Wolverine to cut 10 percent of workforce
Wolverine World Wide (NYSE: WWW), parent of Merrell and licensee of Patagonia Footwear, said it will cut 450 jobs — about 10 percent of its staff — in a cost-saving effort.
The company plans to save $17 million to $19 million annually from the restructuring, which will cost $31 million to $36 million before taxes to implement. The charges will be recorded throughout 2009.
The company is consolidating distribution and global operations functions, realigning its domestic manufacturing operations, considering alternatives for its company-owned leather business and cutting corporate costs.
This plan represents the second phase of a top-to-bottom strategic review of the company’s branded businesses and related infrastructure. The first phase of this review resulted in Wolverine’s decision over a year ago to exit several non-core businesses.
After the cuts, the company will employ about 4,200 people.
In October, Wolverine said profit for its fiscal third quarter rose 6 percent to $31.2 million, while revenue rose 3 percent to $318.9 million.
Big 5’s Q4 same-store sales down 8.6 percent
Big 5 Sporting Goods (Nasdaq: BGFV) said same-store sales fell 8.6 percent in the fourth quarter as fewer customers visited its stores. Despite that, it offered new guidance toward the higher end of its previous estimates for the quarter and the year, noting it was managing its inventories and not significantly reducing its product margins.
For the fourth quarter, the company said sales fell 5.4 percent to $219.6 million, down from $232.1 million in the year-earlier period.
For the full year, sales fell 3.7 percent to $864.7 million, from $898.3 million last year.
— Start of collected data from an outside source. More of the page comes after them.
import Summits.ValiantsHypothesis.ValiantsHypothesis.Theorems.NcSemantics
import Summits.ValiantsHypothesis.ValiantsHypothesis.Theorems.NcOrderedTransfer
import Summits.ValiantsHypothesis.ValiantsHypothesis.Theorems.CommutativityDialSplit
import Summits.ValiantsHypothesis.ValiantsHypothesis.Theorems.NcPerTensorWidth
import HarnessLib

/-!
# NcSemanticsBridge — the route-free copy `NcSemantics` agrees with `CommutativityDial`
(decomposition workshop `decomp-valiant`, lens 6 «restricted-models lifting axis», gen 5; supports
`DecompCycle1.PerNotSmVP`, stmt-ValiantsHypothesis-23661)

`Theorems/NcSemantics.lean` re-homes the noncommutative semantics `ncEval`, the ordered permanent
`ncPerPoly` and the pieces `PerNotNcVP` (`A_nc`), `NcLift` (`B_nc`) of `Theorems/CommutativityDial.lean`
in a module the route file can import (cone hygiene for the asides stmt-ValiantsHypothesis-23446–23448).
This file proves the two copies are THE SAME FUNCTIONS (`ncOperandEval_eq`, `ncGateEval_eq`,
`ncGateValues_eq`, `ncEval_eq`, `comm_eq`, `ncPerPoly_eq`), hence the pieces are equivalent
(`perNotNcVP_iff`, `ncLift_iff`), and TRANSPORTS every gen-4 edge that mentions a route item to the
route-free names:

* `perNotNcVP_of_perNotSmVP : PerNotSmVP → NcSemantics.PerNotNcVP` (UNCONDITIONAL, via the kernel
  HWY10 Thm F.1 transfer `NcOrderedTransfer.ncToSmTransfer`);
* `tameOrSmLift_of_ncLift : NcSemantics.NcLift → TameOrSmLift` and `smLiftPer_of_ncLift`;
* `smToNcPer_iff : SmToNcPer ↔ (NcSemantics.PerNotNcVP → PerNotSmVP)` — the intended signature of the
  aside stmt-ValiantsHypothesis-23448 is the right-hand side;
* `perNotSmVP_iff_ncSplit : PerNotSmVP ↔ NcSemantics.PerNotNcVP ∧ (NcSemantics.PerNotNcVP → PerNotSmVP)`;
* the Nisan rung read on the route-free ordered permanent (`ncAbpWidth_ncPerTensor`, by name — its
  statement does not mention `ncPerPoly`, so it needs no transport; recorded here for the dossier).

HONEST FRAMING: bookkeeping only; no new mathematics, nothing here bears on the truth of `VP ≠ VNP`.

## References

* [HrubesWigdersonYehudayoff2011] P. Hrubeš, A. Wigderson, A. Yehudayoff, *Non-commutative circuits
  and the sum-of-squares problem*, STOC 2010 / J. AMS 24 (2011), Thm 1.11, Thm F.1.
* [Nisan1991Noncommutative] N. Nisan, *Lower bounds for non-commutative computation*, STOC 1991, Thm 1.
-/

noncomputable section

namespace Summit.ValiantsHypothesis.ValiantsHypothesis.Theorems.NcSemanticsBridge

open Literature.Computability.AlgebraicComplexity
open Summit.ValiantsHypothesis.ValiantsHypothesis.Theses.DecompCycle1 (PerNotSmVP TameOrSmLift)
open Summit.ValiantsHypothesis.ValiantsHypothesis.Theorems

universe u v

variable {k : Type u} {σ : Type v} [CommSemiring k]

/-! ## §1 The two copies are the same functions -/

/-- `CommutativityDial.ncOperandEval = NcSemantics.ncOperandEval` (same defining clauses). [folklore] -/
theorem ncOperandEval_eq (vals : List (FreeAlgebra k σ)) (u : ArithCircuit.Operand k σ) :
    CommutativityDial.ncOperandEval vals u = NcSemantics.ncOperandEval vals u := by
  cases u <;> rfl

/-- `CommutativityDial.ncGateEval = NcSemantics.ncGateEval`. [folklore] -/
theorem ncGateEval_eq (vals : List (FreeAlgebra k σ)) (g : ArithCircuit.Gate k σ) :
    CommutativityDial.ncGateEval vals g = NcSemantics.ncGateEval vals g := by
  cases g <;> simp only [CommutativityDial.ncGateEval, NcSemantics.ncGateEval, ncOperandEval_eq]

/-- `CommutativityDial.ncGateValues = NcSemantics.ncGateValues`. [folklore] -/
theorem ncGateValues_eq (gs : List (ArithCircuit.Gate k σ)) :
    CommutativityDial.ncGateValues gs = NcSemantics.ncGateValues gs := by
  induction gs using List.reverseRecOn with
  | nil => rfl
  | append_singleton gs g ih =>
    rw [CommutativityDial.ncGateValues_append_singleton, NcSemantics.ncGateValues_append_singleton, ih,
      ncGateEval_eq]

/-- **`CommutativityDial.ncEval = NcSemantics.ncEval`**: the gen-4 and the route-free noncommutative
semantics coincide on every circuit. [folklore] -/
theorem ncEval_eq (P : ArithCircuit k σ) : CommutativityDial.ncEval P = NcSemantics.ncEval P := by
  rw [CommutativityDial.ncEval, NcSemantics.ncEval, ncGateValues_eq, ncOperandEval_eq]

/-- The two commutative-image maps coincide. [folklore] -/
theorem comm_eq : (CommutativityDial.comm : FreeAlgebra k σ →ₐ[k] MvPolynomial σ k) = NcSemantics.comm :=
  rfl

/-- The two ordered permanents coincide. [folklore] -/
theorem ncPerPoly_eq (n : ℕ) : CommutativityDial.ncPerPoly (k := k) n = NcSemantics.ncPerPoly n := rfl

/-! ## §2 The pieces are equivalent -/

/-- `A_nc` (gen 4) `⟺ A_nc` (route-free). [folklore] -/
theorem perNotNcVP_iff : CommutativityDial.PerNotNcVP ↔ NcSemantics.PerNotNcVP := by
  simp only [CommutativityDial.PerNotNcVP, NcSemantics.PerNotNcVP, ncEval_eq, ncPerPoly_eq]

/-- `B_nc` (gen 4) `⟺ B_nc` (route-free). [folklore] -/
theorem ncLift_iff : CommutativityDial.NcLift ↔ NcSemantics.NcLift := by
  simp only [CommutativityDial.NcLift, NcSemantics.NcLift, ncEval_eq, ncPerPoly_eq]

/-! ## §3 Transported edges to the route items of `DecompCycle1` -/

/-- **`A ⟹ A_nc` unconditionally** (route-free name): syntactically-multilinear hardness of `per`
(stmt-ValiantsHypothesis-23661) implies noncommutative hardness of the ordered permanent, through the
kernel HWY10 Thm F.1 transfer `ncToSmTransfer`. [cite: HrubesWigdersonYehudayoff2011, Thm 1.11] -/
theorem perNotNcVP_of_perNotSmVP (hA : PerNotSmVP) : NcSemantics.PerNotNcVP :=
  perNotNcVP_iff.mp (NcOrderedTransfer.perNotNcVP_of_perNotSmVP hA)

/-- The HWY10 Thm F.1 transfer, read on the route-free semantics: an nc circuit for the ordered
permanent yields a syntactically multilinear circuit for `per` of size `≤ 64(n+1)^4(s+1)`.
[cite: HrubesWigdersonYehudayoff2011, Thm F.1] -/
theorem ncToSmTransfer (n : ℕ) (P : ArithCircuit ℂ (Fin n × Fin n)) (hP : P.IsFanInTwo)
    (hnc : NcSemantics.ncEval P = NcSemantics.ncPerPoly n) :
    ∃ Q : ArithCircuit ℂ (Fin n × Fin n), Q.IsFanInTwo ∧ IsSyntacticallyMultilinear Q ∧
      Q.Computes (perPoly (Fin n) ℂ) ∧ Q.size ≤ 64 * (n + 1) ^ 4 * (P.size + 1) :=
  NcOrderedTransfer.ncToSmTransfer n P hP (by rw [ncEval_eq, ncPerPoly_eq]; exact hnc)

/-- **`B_nc ⟹` the sm-lift of `per`** (route-free name). [cite: HrubesWigdersonYehudayoff2011, Thm F.1] -/
theorem smLiftPer_of_ncLift (hB : NcSemantics.NcLift) (heq : VP ℂ = VNP ℂ) :
    ∃ c : ℕ, ∀ n : ℕ, ∃ P : ArithCircuit ℂ (Fin n × Fin n), P.IsFanInTwo ∧
      IsSyntacticallyMultilinear P ∧ P.Computes (perPoly (Fin n) ℂ) ∧ P.size ≤ n ^ c + c :=
  NcOrderedTransfer.smLiftPer_of_ncLift (ncLift_iff.mpr hB) heq

/-- **`B_nc ⟹ B`** (route-free name): the nc residual implies the route's declared residual
`TameOrSmLift` (stmt-ValiantsHypothesis-23662). [cite: HrubesWigdersonYehudayoff2011, Thm F.1] -/
theorem tameOrSmLift_of_ncLift (hB : NcSemantics.NcLift) : TameOrSmLift :=
  NcOrderedTransfer.tameOrSmLift_of_ncLift (ncLift_iff.mpr hB)

/-- The converse-transfer piece of gen 4 is, on the route-free names, `A_nc → A` — the intended
signature of the aside stmt-ValiantsHypothesis-23448. [cite: HrubesWigdersonYehudayoff2011, Thm 1.11] -/
theorem smToNcPer_iff :
    CommutativityDialSplit.SmToNcPer ↔ (NcSemantics.PerNotNcVP → PerNotSmVP) := by
  rw [CommutativityDialSplit.SmToNcPer, perNotNcVP_iff]

/-- `A ⟺ A_nc ∧ (A_nc → A)` on the route-free names (exact conjunct split of the crux 23661 one level
down). [cite: HrubesWigdersonYehudayoff2011, Thm 1.11] -/
theorem perNotSmVP_iff_ncSplit :
    PerNotSmVP ↔ NcSemantics.PerNotNcVP ∧ (NcSemantics.PerNotNcVP → PerNotSmVP) :=
  ⟨fun h => ⟨perNotNcVP_of_perNotSmVP h, fun _ => h⟩, fun h => h.2 h.1⟩

/-- Residual bookkeeping on the route-free names: `(A_nc → A) → (A → S) → B_nc`. [folklore] -/
theorem ncLift_of_smToNcPer (hT : NcSemantics.PerNotNcVP → PerNotSmVP)
    (hres : PerNotSmVP → _root_.ValiantsHypothesis) : NcSemantics.NcLift :=
  NcSemantics.ncLift_iff_residual.mpr fun hA => hres (hT hA)

/-- The chain of the node on the route-free names: `S ⟹ A ⟹ A_nc` (both kernel). [folklore] -/
theorem chain_of_vh (hS : _root_.ValiantsHypothesis) : PerNotSmVP ∧ NcSemantics.PerNotNcVP :=
  ⟨CommutativityDialSplit.perNotSmVP_of_vh hS, NcSemantics.perNotNcVP_of_vh hS⟩

end Summit.ValiantsHypothesis.ValiantsHypothesis.Theorems.NcSemanticsBridge

end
Same-store sales fell 7 percent for the year.
The company reported that its three major categories performed well in the quarter, with hardgoods the strongest, followed by footwear and apparel.
It’s focused on controlling expenses and managing inventories, it said, adding that per-store inventories ended the year about 11 percent lower than the previous year.
The company’s positive cash flow allowed it to reduce borrowings under its credit facility to $96.5 million at the end of the year, compared with $103.4 million at the end of the previous year.
The company said it expects earnings per share in the fourth quarter to range from $0.13 to $0.16, which was toward the upper end of its previously issued guidance of $0.07 to $0.17.
The company said for the year it expects earnings per share to range from $0.61 to $0.64, which is also toward the higher end of its previous estimate of a range of $0.55 to $0.65.